REQUIRED WORK:
Copy each line of the following data that contains "IsSobolevFourierDatum".

INPUT DATA:
/-! ### Smoothness on the closed slab -/

/-- **The velocity `u(t) = synthVel (v t)` of a forced mild solution is jointly smooth on
`[0, T] × E`** (all time-derivative families exist, given the force tower). [cite: Tao2011, Thm. 5.4 (iv) (arXiv Thm. 31)] -/
theorem IsSobolevMildForced.smooth_u (h : IsSobolevMildForced c T a b v) (hc : 0 ≤ c) (hT : 0 < T)
    (ha : IsSobolevFourierDatum a) (hB0 : B 0 = b)
    (hB : ∀ n l, IsDomFamily T n (fun k t ξ => B k t ξ l)) :
    IsSmoothSpaceTimeOn (Icc 0 T) (fun t => synthVel (v t)) := by
  unfold IsSmoothSpaceTimeOn
  refine (contDiffOn_euclidean (ι := ι) (𝕜 := ℝ)).2 fun l => ?_
  have h1 : ContDiffOn ℝ ∞ (fun z : ℝ × EuclideanSpace ℝ ι => 𝓕 (fun ξ => v z.1 ξ l) z.2)
      (Icc 0 T ×ˢ univ) := by
    refine contDiffOn_synth_infty_dom (W₀ := fun t ξ => v t ξ l) hT fun n => ?_
    obtain ⟨W, hW0, hW⟩ := h.exists_family hc hT ha n hB0 (hB n)
    exact ⟨fun k t ξ => W k t ξ l, by funext t ξ; simp only [hW0], hW l⟩
  exact Complex.reCLM.contDiff.comp_contDiffOn h1

/-- **The pressure `p(t) = Re 𝓕 presSymbol (v t) (v t)` of a forced mild solution is jointly
smooth on `[0, T] × E`.** [cite: Tao2011, Thm. 5.4 (iv) (arXiv Thm. 31), (9)] -/
theorem IsSobolevMildForced.smooth_p (h : IsSobolevMildForced c T a b v) (hc : 0 ≤ c) (hT : 0 < T)
    (ha : IsSobolevFourierDatum a) (hB0 : B 0 = b)
    (hB : ∀ n l, IsDomFamily T n (fun k t ξ => B k t ξ l)) :
    IsSmoothSpaceTimeOn (Icc 0 T) (fun t x => (𝓕 (presSymbol (v t) (v t)) x).re) := by
  unfold IsSmoothSpaceTimeOn
  have h1 : ContDiffOn ℝ ∞ (fun z : ℝ × EuclideanSpace ℝ ι => 𝓕 (presSymbol (v z.1) (v z.1)) z.2)
      (Icc 0 T ×ˢ univ) := by
    refine contDiffOn_synth_infty_dom (W₀ := fun t => presSymbol (v t) (v t)) hT fun n => ?_
    obtain ⟨Q, hQ0, hQ⟩ := h.exists_presFamily hc hT ha n hB0 (hB n)
    exact ⟨Q, by funext t ξ; exact hQ0 t ξ, hQ.isDomFamily⟩
  exact Complex.reCLM.contDiff.comp_contDiffOn h1

omit [DecidableEq ι] in
/-- **The force `g(t) = synthVel (b t)` is jointly smooth on `[0, T] × E`** (the tower `B` gives
all time-derivative families of `b`). [cite: Tao2011, Thm. 5.4 (iv) (arXiv Thm. 31)] -/
theorem smooth_force (hT : 0 < T) (hB0 : B 0 = b)
    (hB : ∀ n l, IsDomFamily T n (fun k t ξ => B k t ξ l)) :
    IsSmoothSpaceTimeOn (Icc 0 T) (fun t => synthVel (b t)) := by
  unfold IsSmoothSpaceTimeOn
  refine (contDiffOn_euclidean (ι := ι) (𝕜 := ℝ)).2 fun l => ?_
  have h1 : ContDiffOn ℝ ∞ (fun z : ℝ × EuclideanSpace ℝ ι => 𝓕 (fun ξ => b z.1 ξ l) z.2)
      (Icc 0 T ×ˢ univ) := by
    refine contDiffOn_synth_infty_dom (W₀ := fun t ξ => b t ξ l) hT fun n => ?_
    exact ⟨fun k t ξ => B k t ξ l, by funext t ξ; simp only [hB0], hB n l⟩
  exact Complex.reCLM.contDiff.comp_contDiffOn h1

/-! ### Space derivatives of the velocity (the unforced computations, verbatim) -/

/-- The `x`-derivative of a complex velocity component:
`∂_h 𝓕 vₗ(t) = 𝓕 (-2πi⟪ξ,h⟫ vₗ(t))`. [cite: Tao2011, Thm. 5.4 (iv) (arXiv Thm. 31)] -/
theorem IsSobolevMildForced.fderiv_U (h : IsSobolevMildForced c T a b v) (hc : 0 ≤ c)
    (ha : IsSobolevFourierDatum a) (t : ℝ) (x h' : EuclideanSpace ℝ ι) (l : ι) :
    fderiv ℝ (𝓕 (fun ξ => v t ξ l)) x h' =
      𝓕 (fun ξ => (-(2 * π * I) * (⟪ξ, h'⟫ : ℂ)) * v t ξ l) x := by
  have h1 := h.integrable_pow_mul_norm hc ha 1 t l
  simp only [pow_one] at h1
  exact fderiv_fourier_apply_of_integrable (h.integrable_apply hc ha t l) h1 x h'

/-- Complex velocity components of a forced mild solution are `C^n` in `x` for every `n`.
[cite: Tao2011, Thm. 5.4 (iv) (arXiv Thm. 31)] -/
theorem IsSobolevMildForced.contDiff_U (h : IsSobolevMildForced c T a b v) (hc : 0 ≤ c)
    (ha : IsSobolevFourierDatum a) (t : ℝ) (l : ι) (n : ℕ) :
    ContDiff ℝ n (𝓕 (fun ξ => v t ξ l)) :=
  Real.contDiff_fourier fun m _ => h.integrable_pow_mul_norm hc ha m t l

/-- The complex velocity vector `x ↦ (𝓕 vₗ(t) x)ₗ` of a forced mild solution is `C^n`.
[cite: Tao2011, Thm. 5.4 (iv) (arXiv Thm. 31)] -/
theorem IsSobolevMildForced.contDiff_Uvec (h : IsSobolevMildForced c T a b v) (hc : 0 ≤ c)
    (ha : IsSobolevFourierDatum a) (t : ℝ) (n : ℕ) :
    ContDiff ℝ n (fun x => fun l => 𝓕 (fun ξ => v t ξ l) x) :=
  contDiff_pi' fun l => h.contDiff_U hc ha t l n

/-- **The velocity gradient** of a forced mild solution:
`(D synthVel (v t) x h)ₗ = Re 𝓕 (-2πi⟪ξ,h⟫ vₗ)(x)`. [cite: Tao2011, Thm. 5.4 (iv) (arXiv Thm. 31)] -/
theorem IsSobolevMildForced.fderiv_u_apply (h : IsSobolevMildForced c T a b v) (hc : 0 ≤ c)
    (ha : IsSobolevFourierDatum a) (t : ℝ) (x h' : EuclideanSpace ℝ ι) (l : ι) :
    fderiv ℝ (synthVel (v t)) x h' l =
      (𝓕 (fun ξ => (-(2 * π * I) * (⟪ξ, h'⟫ : ℂ)) * v t ξ l) x).re := by
  have hd : DifferentiableAt ℝ (fun x => fun l => 𝓕 (fun ξ => v t ξ l) x) x :=
    (h.contDiff_Uvec hc ha t 1).differentiable (by norm_num) x
  have h1 : HasFDerivAt (synthVel (v t))
      ((reVec (ι := ι)).comp (fderiv ℝ (fun x => fun l => 𝓕 (fun ξ => v t ξ l) x) x)) x := by
    rw [synthVel_eq_comp]
    exact (reVec (ι := ι)).hasFDerivAt.comp x hd.hasFDerivAt
  rw [h1.fderiv, ContinuousLinearMap.comp_apply, reVec_apply]
  have h2 : fderiv ℝ (fun x => fun l => 𝓕 (fun ξ => v t ξ l) x) x =
      ContinuousLinearMap.pi fun l => fderiv ℝ (𝓕 (fun ξ => v t ξ l)) x :=
    fderiv_pi fun l => ((h.contDiff_U hc ha t l 1).differentiable (by norm_num)) x
  rw [h2, ContinuousLinearMap.pi_apply, h.fderiv_U hc ha]

/-- **The velocity of a forced mild solution is divergence free** for every `t`.
[cite: Tao2011, Thm. 5.4 (iv) (arXiv Thm. 31), (4)] -/
theorem IsSobolevMildForced.isDivFree_u (h : IsSobolevMildForced c T a b v) (hc : 0 ≤ c)
    (ha : IsSobolevFourierDatum a) (t : ℝ) : VectorCalculus.IsDivFree (synthVel (v t)) := by
  classical
  intro x
  rw [divergence_eq_sum_inner_fderiv (EuclideanSpace.basisFun ι ℝ)]
  have hterm : ∀ l, ⟪(EuclideanSpace.basisFun ι ℝ) l,
      fderiv ℝ (synthVel (v t)) x ((EuclideanSpace.basisFun ι ℝ) l)⟫ =
      (𝓕 (fun ξ => (-(2 * π * I) * ((ξ l : ℝ) : ℂ)) * v t ξ l) x).re := by
    intro l
    rw [EuclideanSpace.basisFun_apply, EuclideanSpace.inner_single_left, h.fderiv_u_apply hc ha]
    simp only [conj_trivial, one_mul, EuclideanSpace.inner_single_right]
  simp_rw [hterm]
  rw [← Complex.re_sum]
  have hint : ∀ l ∈ (Finset.univ : Finset ι), Integrable fun ξ : EuclideanSpace ℝ ι =>
      (-(2 * π * I) * ((ξ l : ℝ) : ℂ)) * v t ξ l := fun l _ => by
    have h1 := h.integrable_pow_mul_norm hc ha 1 t l
    simp only [pow_one] at h1
    exact integrable_letterSymbol_mul h1 (h.aesm_apply t l) l
  rw [← fourier_finset_sum' Finset.univ hint]
  have hzero : (fun ξ : EuclideanSpace ℝ ι => ∑ l, (-(2 * π * I) * ((ξ l : ℝ) : ℂ)) * v t ξ l) =
      fun _ => 0 := by
    funext ξ
    have := h.divFree t ξ
    calc ∑ l, (-(2 * π * I) * ((ξ l : ℝ) : ℂ)) * v t ξ l
        = -(2 * π * I) * ∑ l, ((ξ l : ℝ) : ℂ) * v t ξ l := by
          rw [Finset.mul_sum]; refine Finset.sum_congr rfl fun l _ => ?_; ring
      _ = 0 := by rw [this, mul_zero]
  rw [hzero, fourier_zero', Complex.zero_re]

/-- **The Laplacian of the velocity** of a forced mild solution:
`(Δ synthVel (v t) x)ₗ = Re 𝓕 (-4π²‖ξ‖² vₗ)(x)`. [cite: Tao2011, Thm. 5.4 (iv) (arXiv Thm. 31)] -/
theorem IsSobolevMildForced.laplacian_u_apply (h : IsSobolevMildForced c T a b v) (hc : 0 ≤ c)
    (ha : IsSobolevFourierDatum a) (t : ℝ) (x : EuclideanSpace ℝ ι) (l : ι) :
    (Δ (synthVel (v t))) x l =
      (𝓕 (fun ξ => (-(4 * π ^ 2 * ‖ξ‖ ^ 2 : ℝ) : ℂ) * v t ξ l) x).re := by
  have h2 : ContDiffAt ℝ 2 (fun x => fun l => 𝓕 (fun ξ => v t ξ l) x) x :=
    (h.contDiff_Uvec hc ha t 2).contDiffAt
  have h1 : (Δ (synthVel (v t))) x = reVec ((Δ (fun x => fun l => 𝓕 (fun ξ => v t ξ l) x)) x) := by
    rw [synthVel_eq_comp]
    exact ContDiffAt.laplacian_CLM_comp_left h2
  rw [h1, reVec_apply]
  have h3 : (Δ (fun x => fun l => 𝓕 (fun ξ => v t ξ l) x)) x l =
      (Δ (fun x => 𝓕 (fun ξ => v t ξ l) x)) x := by
    have := ContDiffAt.laplacian_CLM_comp_left (l := ContinuousLinearMap.proj (R := ℝ) l) h2
    exact this.symm
  have h4 : (fun x => 𝓕 (fun ξ => v t ξ l) x) = 𝓕 (fun ξ => v t ξ l) := rfl
  rw [h3, h4, laplacian_fourier_of_moments (fun m _ => h.integrable_pow_mul_norm hc ha m t l)
    (h.aesm_apply t l) x]

/-! ### The pressure gradient -/

/-- **The pressure gradient** on `[0, T]` along a forced mild solution:
`(∇p(t) x)ₗ = Re 𝓕 (-2πi ξₗ q(t))(x)`. [cite: Tao2011, Thm. 5.4 (iv) (arXiv Thm. 31), (9)] -/
theorem IsSobolevMildForced.gradient_p_apply (h : IsSobolevMildForced c T a b v) (hc : 0 ≤ c)
    (hT : 0 < T) (ha : IsSobolevFourierDatum a) (hB0 : B 0 = b)
    (hB : ∀ n l, IsDomFamily T n (fun k t ξ => B k t ξ l)) {t : ℝ} (ht : t ∈ Icc 0 T)
    (x : EuclideanSpace ℝ ι) (l : ι) :
    gradient (fun y => (𝓕 (presSymbol (v t) (v t)) y).re) x l =
      (𝓕 (fun ξ => (-(2 * π * I) * ((ξ l : ℝ) : ℂ)) * presSymbol (v t) (v t) ξ) x).re := by
  classical
  set q := presSymbol (v t) (v t) with hq
  obtain ⟨C, hC⟩ := h.hasDecay_presSymbol hc hT ha hB0 hB (1 + (Fintype.card ι + 1))
  have hqd : HasDecay (1 + (Fintype.card ι + 1)) C q := (hC t ht).1
  have hqm : AEStronglyMeasurable q volume := (hC t ht).2
  have hdiff : Differentiable ℝ (𝓕 q) := differentiable_fourier' (Nat.lt_succ_self _) hqd hqm
  have h1 : gradient (fun y => (𝓕 q y).re) x l =
      fderiv ℝ (fun y => (𝓕 q y).re) x (EuclideanSpace.single l (1 : ℝ)) := by
    have : gradient (fun y => (𝓕 q y).re) x l =
        ⟪gradient (fun y => (𝓕 q y).re) x, EuclideanSpace.single l (1 : ℝ)⟫ := by
      rw [EuclideanSpace.inner_single_right]; simp
    rw [this, gradient, InnerProductSpace.toDual_symm_apply]
  have h2 : HasFDerivAt (fun y => (𝓕 q y).re) (Complex.reCLM.comp (fderiv ℝ (𝓕 q) x)) x :=
    Complex.reCLM.hasFDerivAt.comp x (hdiff x).hasFDerivAt
  rw [h1, h2.fderiv, ContinuousLinearMap.comp_apply, Complex.reCLM_apply,
    fderiv_fourier_apply' (Nat.lt_succ_self _) hqd hqm]
  refine congrArg Complex.re (congrFun (fourier_congr' fun ξ => ?_) x)
  rw [EuclideanSpace.inner_single_right]
  simp

/-! ### The time derivative (with force) -/

/-- **The time derivative of the velocity within `[0, T]`** for a forced mild solution:
`∂ₜ synthVel (v t) x = reVec (𝓕 (-c‖ξ‖² vₗ − N(v,v)ₗ + bₗ)(x))ₗ`. [cite: Tao2011, Thm. 5.4 (iv) (arXiv Thm. 31), (8)] -/
theorem IsSobolevMildForced.hasDerivWithinAt_u (h : IsSobolevMildForced c T a b v) (hc : 0 ≤ c)
    (hT : 0 < T) (ha : IsSobolevFourierDatum a) (hB0 : B 0 = b)
    (hB : ∀ n l, IsDomFamily T n (fun k t ξ => B k t ξ l)) (x : EuclideanSpace ℝ ι) {t : ℝ}
    (ht : t ∈ Icc 0 T) :
    HasDerivWithinAt (fun s => synthVel (v s) x)
      (reVec fun l => 𝓕 (fun ξ => -((c * ‖ξ‖ ^ 2 : ℝ) : ℂ) * v t ξ l -
        nonlin (v t) (v t) ξ l + b t ξ l) x) (Icc 0 T) t := by
  obtain ⟨W, hW0, hW⟩ := h.exists_family hc hT ha 1 hB0 (hB 1)
  have hbcont : ∀ ξ, ContinuousOn (fun t => b t ξ) (Icc 0 T) := continuousOn_force hB0 hB
  have hU : ∀ l, HasDerivWithinAt (fun s => 𝓕 (fun ξ => v s ξ l) x)
      (𝓕 (fun ξ => -((c * ‖ξ‖ ^ 2 : ℝ) : ℂ) * v t ξ l - nonlin (v t) (v t) ξ l + b t ξ l) x)
      (Icc 0 T) t := by
    intro l
    have hd := hasDerivWithinAt_synth_time_dom (n := 0) hT (hW l) x ht
    have hsynth : (fun s => synth (fun k t ξ => W k t ξ l) (s, x)) =
        fun s => 𝓕 (fun ξ => v s ξ l) x := by
      funext s; simp only [synth, hW0]
    rw [hsynth] at hd
    -- identify `W 1 t ξ l` with the right-hand side by uniqueness of one-sided derivatives
    have hW1 : ∀ ξ, W 1 t ξ l =
        -((c * ‖ξ‖ ^ 2 : ℝ) : ℂ) * v t ξ l - nonlin (v t) (v t) ξ l + b t ξ l := by
      intro ξ
      have h1 := (hW l).deriv 0 Nat.zero_lt_one ξ t ht
      simp only [hW0, zero_add] at h1
      have h2 := h.hasDerivWithinAt_apply hc hT.le ha ξ (hbcont ξ) ht l
      have hud : UniqueDiffWithinAt ℝ (Icc 0 T) t := uniqueDiffOn_Icc hT t ht
      rw [← h1.derivWithin hud, ← h2.derivWithin hud]
    have hval : synth (fun k => fun t ξ => W (k + 1) t ξ l) (t, x) =
        𝓕 (fun ξ => -((c * ‖ξ‖ ^ 2 : ℝ) : ℂ) * v t ξ l - nonlin (v t) (v t) ξ l + b t ξ l) x := by
      simp only [synth, zero_add]
      rw [show (fun ξ => W 1 t ξ l) = fun ξ => -((c * ‖ξ‖ ^ 2 : ℝ) : ℂ) * v t ξ l -
        nonlin (v t) (v t) ξ l + b t ξ l from funext hW1]
    rw [hval] at hd
    exact hd
  have hvec : HasDerivWithinAt (fun s => fun l => 𝓕 (fun ξ => v s ξ l) x)
      (fun l => 𝓕 (fun ξ => -((c * ‖ξ‖ ^ 2 : ℝ) : ℂ) * v t ξ l - nonlin (v t) (v t) ξ l +
        b t ξ l) x) (Icc 0 T) t := hasDerivWithinAt_pi.2 hU
  exact (reVec (ι := ι)).hasFDerivAt.comp_hasDerivWithinAt t hvec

SOLUTION FOR THIS TASK:
    (ha : IsSobolevFourierDatum a) (hB0 : B 0 = b)
    (ha : IsSobolevFourierDatum a) (hB0 : B 0 = b)
    (ha : IsSobolevFourierDatum a) (t : ℝ) (x h' : EuclideanSpace ℝ ι) (l : ι) :
    (ha : IsSobolevFourierDatum a) (t : ℝ) (l : ι) (n : ℕ) :
    (ha : IsSobolevFourierDatum a) (t : ℝ) (n : ℕ) :
    (ha : IsSobolevFourierDatum a) (t : ℝ) (x h' : EuclideanSpace ℝ ι) (l : ι) :
    (ha : IsSobolevFourierDatum a) (t : ℝ) : VectorCalculus.IsDivFree (synthVel (v t)) := by
    (ha : IsSobolevFourierDatum a) (t : ℝ) (x : EuclideanSpace ℝ ι) (l : ι) :
    (hT : 0 < T) (ha : IsSobolevFourierDatum a) (hB0 : B 0 = b)
    (hT : 0 < T) (ha : IsSobolevFourierDatum a) (hB0 : B 0 = b)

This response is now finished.